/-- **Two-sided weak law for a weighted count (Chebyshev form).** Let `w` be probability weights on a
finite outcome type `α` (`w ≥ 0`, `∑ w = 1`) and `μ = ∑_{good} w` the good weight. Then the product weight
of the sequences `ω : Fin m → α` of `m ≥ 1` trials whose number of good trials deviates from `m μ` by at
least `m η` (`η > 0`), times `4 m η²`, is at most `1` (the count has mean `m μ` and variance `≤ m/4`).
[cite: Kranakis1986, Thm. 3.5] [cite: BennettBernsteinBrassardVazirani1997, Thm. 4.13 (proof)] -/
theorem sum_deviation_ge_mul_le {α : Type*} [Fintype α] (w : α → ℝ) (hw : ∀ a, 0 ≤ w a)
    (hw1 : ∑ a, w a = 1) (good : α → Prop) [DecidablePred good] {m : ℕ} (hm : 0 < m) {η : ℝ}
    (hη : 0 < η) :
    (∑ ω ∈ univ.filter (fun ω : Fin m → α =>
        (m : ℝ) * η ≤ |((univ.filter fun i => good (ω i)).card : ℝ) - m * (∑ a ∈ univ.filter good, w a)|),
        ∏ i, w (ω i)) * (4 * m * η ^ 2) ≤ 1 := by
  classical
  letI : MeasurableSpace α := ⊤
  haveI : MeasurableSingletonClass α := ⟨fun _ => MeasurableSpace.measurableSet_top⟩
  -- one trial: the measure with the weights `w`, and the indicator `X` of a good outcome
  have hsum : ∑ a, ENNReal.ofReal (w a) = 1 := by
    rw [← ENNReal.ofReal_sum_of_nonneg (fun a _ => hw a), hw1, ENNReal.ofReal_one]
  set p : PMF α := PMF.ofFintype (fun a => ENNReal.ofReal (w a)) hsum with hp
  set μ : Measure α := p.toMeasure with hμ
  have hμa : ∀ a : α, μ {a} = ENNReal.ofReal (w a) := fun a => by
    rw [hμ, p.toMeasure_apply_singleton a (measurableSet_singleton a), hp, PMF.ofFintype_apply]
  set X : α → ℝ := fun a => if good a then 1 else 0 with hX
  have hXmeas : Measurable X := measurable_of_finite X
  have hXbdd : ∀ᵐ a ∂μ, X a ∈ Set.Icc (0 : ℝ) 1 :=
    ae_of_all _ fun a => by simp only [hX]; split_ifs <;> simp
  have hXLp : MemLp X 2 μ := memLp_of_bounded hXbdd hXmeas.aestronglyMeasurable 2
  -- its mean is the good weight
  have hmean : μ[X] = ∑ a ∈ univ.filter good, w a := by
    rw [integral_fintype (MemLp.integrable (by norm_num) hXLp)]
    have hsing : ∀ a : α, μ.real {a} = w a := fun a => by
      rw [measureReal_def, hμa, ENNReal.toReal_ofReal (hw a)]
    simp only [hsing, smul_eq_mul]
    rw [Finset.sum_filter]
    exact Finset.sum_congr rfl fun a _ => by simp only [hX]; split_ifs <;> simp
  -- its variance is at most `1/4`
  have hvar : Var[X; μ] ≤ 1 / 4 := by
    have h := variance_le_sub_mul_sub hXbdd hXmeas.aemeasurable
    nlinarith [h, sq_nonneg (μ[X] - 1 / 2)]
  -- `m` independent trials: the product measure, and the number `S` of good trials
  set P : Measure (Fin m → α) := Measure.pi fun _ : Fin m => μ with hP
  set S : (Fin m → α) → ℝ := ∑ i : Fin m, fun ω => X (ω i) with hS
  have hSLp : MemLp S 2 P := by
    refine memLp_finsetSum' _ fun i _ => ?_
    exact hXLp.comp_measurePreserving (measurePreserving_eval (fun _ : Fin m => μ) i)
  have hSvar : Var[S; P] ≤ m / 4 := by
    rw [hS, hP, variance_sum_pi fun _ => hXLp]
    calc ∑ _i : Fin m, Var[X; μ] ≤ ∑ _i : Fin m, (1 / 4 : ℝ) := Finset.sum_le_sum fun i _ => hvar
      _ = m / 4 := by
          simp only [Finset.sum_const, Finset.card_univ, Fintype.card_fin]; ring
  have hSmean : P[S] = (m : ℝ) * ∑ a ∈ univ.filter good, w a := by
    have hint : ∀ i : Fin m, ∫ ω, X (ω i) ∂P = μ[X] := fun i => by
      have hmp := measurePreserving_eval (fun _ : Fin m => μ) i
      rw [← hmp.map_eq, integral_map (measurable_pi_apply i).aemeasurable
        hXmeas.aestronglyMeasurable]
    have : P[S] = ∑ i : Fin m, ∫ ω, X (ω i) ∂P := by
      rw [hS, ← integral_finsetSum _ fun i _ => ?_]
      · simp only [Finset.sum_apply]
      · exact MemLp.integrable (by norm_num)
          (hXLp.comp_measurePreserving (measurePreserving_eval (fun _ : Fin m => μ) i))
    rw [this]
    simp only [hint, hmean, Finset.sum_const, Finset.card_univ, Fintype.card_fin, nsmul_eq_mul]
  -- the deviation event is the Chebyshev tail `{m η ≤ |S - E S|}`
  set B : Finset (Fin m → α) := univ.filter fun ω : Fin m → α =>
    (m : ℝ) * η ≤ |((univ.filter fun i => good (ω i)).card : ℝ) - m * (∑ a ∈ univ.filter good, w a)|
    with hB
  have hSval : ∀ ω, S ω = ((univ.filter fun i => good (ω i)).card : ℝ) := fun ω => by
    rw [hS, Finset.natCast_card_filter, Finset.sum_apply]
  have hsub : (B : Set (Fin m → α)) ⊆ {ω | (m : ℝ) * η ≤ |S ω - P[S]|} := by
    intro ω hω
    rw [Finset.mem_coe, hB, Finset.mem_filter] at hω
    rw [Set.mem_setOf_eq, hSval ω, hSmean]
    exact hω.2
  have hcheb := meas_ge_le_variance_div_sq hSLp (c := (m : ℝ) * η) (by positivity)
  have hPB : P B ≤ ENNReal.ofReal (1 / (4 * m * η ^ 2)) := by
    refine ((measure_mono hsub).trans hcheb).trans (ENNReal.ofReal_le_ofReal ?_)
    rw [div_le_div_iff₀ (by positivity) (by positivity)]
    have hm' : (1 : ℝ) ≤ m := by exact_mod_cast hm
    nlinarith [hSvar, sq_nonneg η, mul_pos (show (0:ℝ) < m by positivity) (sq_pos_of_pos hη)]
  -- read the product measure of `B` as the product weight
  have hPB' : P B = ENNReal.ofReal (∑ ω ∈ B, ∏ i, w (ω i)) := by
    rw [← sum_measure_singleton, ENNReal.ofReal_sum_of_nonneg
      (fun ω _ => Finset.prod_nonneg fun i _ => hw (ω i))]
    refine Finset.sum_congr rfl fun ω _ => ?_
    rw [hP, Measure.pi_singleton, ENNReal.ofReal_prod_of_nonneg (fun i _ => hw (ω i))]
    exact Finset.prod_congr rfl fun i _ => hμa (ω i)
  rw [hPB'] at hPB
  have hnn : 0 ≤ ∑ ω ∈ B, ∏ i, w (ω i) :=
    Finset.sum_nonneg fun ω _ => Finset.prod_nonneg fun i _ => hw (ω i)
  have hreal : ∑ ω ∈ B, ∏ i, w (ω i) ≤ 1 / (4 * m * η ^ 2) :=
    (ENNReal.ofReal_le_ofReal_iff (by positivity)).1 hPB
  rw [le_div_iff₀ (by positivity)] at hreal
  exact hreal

┄┄┄┄┄┄

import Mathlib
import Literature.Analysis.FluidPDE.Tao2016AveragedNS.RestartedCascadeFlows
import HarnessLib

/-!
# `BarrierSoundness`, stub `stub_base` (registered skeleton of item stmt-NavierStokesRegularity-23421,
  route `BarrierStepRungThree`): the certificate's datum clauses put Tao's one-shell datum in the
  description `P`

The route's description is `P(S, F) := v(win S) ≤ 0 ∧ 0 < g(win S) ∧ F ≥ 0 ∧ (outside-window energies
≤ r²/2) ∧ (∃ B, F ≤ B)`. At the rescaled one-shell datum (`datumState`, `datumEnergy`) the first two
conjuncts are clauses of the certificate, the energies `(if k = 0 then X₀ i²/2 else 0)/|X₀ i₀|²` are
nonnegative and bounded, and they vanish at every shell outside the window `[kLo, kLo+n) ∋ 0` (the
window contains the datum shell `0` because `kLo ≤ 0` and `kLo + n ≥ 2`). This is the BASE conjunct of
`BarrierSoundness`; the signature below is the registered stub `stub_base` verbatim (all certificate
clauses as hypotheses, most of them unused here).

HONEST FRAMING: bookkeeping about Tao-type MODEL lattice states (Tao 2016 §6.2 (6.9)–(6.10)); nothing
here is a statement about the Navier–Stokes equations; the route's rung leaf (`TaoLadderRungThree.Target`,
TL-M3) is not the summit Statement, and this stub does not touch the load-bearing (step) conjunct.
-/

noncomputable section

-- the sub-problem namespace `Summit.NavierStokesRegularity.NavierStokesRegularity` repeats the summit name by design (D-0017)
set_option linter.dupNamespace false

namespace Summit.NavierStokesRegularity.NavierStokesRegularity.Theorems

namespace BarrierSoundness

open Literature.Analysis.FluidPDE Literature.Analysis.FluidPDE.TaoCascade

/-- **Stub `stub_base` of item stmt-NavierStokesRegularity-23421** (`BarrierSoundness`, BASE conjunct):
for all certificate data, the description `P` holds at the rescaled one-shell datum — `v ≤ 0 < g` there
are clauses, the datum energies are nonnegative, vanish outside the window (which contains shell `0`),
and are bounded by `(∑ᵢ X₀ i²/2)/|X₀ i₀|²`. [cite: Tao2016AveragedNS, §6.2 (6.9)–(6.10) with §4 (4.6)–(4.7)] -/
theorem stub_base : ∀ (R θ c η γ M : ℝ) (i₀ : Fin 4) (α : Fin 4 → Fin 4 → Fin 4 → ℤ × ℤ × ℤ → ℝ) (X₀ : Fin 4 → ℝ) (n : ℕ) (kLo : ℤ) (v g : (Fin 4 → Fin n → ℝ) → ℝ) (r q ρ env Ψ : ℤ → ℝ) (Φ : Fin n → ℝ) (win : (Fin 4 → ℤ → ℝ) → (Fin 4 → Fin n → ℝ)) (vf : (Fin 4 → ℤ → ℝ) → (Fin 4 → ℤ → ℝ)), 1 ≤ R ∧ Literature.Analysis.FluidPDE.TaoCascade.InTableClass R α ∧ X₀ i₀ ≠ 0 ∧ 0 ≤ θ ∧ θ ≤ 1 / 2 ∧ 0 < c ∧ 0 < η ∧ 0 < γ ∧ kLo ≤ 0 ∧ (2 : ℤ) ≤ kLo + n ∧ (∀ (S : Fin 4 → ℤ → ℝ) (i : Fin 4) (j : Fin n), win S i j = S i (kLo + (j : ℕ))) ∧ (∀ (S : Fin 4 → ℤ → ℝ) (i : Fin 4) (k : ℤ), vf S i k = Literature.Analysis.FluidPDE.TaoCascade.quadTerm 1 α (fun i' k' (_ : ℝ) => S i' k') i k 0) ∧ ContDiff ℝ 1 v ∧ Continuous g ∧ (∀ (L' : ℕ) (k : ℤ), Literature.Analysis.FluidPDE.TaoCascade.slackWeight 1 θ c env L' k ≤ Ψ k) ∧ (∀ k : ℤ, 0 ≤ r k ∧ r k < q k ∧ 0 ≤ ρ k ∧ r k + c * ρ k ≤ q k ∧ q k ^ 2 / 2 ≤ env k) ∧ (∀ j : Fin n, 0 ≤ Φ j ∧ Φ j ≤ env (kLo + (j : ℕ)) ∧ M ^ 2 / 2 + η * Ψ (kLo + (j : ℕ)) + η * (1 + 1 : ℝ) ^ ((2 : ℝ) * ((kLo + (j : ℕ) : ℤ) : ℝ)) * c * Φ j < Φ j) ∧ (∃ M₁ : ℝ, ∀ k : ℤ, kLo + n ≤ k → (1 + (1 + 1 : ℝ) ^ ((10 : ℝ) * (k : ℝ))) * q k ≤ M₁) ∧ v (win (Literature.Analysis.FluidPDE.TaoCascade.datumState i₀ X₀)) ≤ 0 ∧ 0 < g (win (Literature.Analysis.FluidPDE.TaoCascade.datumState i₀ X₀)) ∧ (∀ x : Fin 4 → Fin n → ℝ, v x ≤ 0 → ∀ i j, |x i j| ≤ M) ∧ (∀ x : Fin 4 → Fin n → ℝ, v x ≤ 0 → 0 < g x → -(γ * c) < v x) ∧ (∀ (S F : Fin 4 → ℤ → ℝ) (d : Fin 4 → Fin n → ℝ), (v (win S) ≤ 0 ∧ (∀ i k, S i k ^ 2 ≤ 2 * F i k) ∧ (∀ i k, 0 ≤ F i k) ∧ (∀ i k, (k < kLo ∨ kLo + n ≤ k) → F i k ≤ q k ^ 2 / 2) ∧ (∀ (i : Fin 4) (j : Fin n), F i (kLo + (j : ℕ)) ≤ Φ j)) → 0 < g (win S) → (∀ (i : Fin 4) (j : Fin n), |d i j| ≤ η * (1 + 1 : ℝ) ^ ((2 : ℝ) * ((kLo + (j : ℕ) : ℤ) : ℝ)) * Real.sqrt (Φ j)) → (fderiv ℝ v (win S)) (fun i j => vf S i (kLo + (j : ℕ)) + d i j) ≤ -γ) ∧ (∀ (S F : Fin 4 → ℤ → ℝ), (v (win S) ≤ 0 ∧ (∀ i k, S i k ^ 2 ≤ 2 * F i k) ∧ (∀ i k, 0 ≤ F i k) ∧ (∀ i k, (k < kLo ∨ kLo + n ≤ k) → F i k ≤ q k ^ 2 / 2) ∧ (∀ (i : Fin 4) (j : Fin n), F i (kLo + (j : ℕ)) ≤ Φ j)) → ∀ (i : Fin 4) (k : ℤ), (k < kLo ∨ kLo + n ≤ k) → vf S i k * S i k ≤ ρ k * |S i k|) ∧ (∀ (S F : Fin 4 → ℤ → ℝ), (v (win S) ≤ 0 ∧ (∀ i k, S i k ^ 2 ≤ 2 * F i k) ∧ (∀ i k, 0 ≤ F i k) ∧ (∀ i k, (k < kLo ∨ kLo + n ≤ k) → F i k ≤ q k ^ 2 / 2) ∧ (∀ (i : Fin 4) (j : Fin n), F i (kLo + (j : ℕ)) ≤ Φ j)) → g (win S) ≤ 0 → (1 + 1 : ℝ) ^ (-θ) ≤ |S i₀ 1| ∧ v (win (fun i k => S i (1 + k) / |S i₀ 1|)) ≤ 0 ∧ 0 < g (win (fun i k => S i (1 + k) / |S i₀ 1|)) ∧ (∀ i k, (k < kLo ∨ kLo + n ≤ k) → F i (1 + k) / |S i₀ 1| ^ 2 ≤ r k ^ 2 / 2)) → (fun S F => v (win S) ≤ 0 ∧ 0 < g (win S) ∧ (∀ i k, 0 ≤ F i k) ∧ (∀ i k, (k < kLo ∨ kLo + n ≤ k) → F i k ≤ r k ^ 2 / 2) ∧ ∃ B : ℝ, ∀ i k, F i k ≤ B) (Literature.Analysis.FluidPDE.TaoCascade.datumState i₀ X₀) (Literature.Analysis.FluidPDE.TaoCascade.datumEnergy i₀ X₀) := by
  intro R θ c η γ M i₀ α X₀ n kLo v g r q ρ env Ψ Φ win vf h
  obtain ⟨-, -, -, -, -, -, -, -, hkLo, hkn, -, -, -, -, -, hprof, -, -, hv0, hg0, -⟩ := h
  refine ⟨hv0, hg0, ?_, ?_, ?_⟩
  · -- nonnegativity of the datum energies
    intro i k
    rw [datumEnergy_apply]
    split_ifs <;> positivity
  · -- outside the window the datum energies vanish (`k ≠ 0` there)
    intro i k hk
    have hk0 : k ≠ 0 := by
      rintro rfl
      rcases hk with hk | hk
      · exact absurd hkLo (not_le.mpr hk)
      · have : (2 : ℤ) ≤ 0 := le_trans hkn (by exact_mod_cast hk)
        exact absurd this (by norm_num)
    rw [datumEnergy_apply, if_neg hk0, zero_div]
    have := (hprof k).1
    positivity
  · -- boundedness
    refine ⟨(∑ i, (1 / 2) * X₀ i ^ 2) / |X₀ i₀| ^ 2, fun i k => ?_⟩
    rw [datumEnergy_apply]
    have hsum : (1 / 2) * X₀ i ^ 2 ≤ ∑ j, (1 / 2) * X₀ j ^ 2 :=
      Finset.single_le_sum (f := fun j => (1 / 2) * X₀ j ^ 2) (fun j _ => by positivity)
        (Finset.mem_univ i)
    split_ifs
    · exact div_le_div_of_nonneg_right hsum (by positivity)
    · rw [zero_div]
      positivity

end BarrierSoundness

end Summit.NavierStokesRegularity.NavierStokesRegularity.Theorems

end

┄┄┄┄┄┄

• _What needs to be done_: There is a line with "have hXLp : MemLp" and a line with "rw [integral_fintype (MemLp.integrable" above. Copy exactly those two lines and all lines between them, with nothing else.

• _Reply to the task_:
  have hXLp : MemLp X 2 μ := memLp_of_bounded hXbdd hXmeas.aestronglyMeasurable 2
  -- its mean is the good weight
  have hmean : μ[X] = ∑ a ∈ univ.filter good, w a := by
    rw [integral_fintype (MemLp.integrable (by norm_num) hXLp)]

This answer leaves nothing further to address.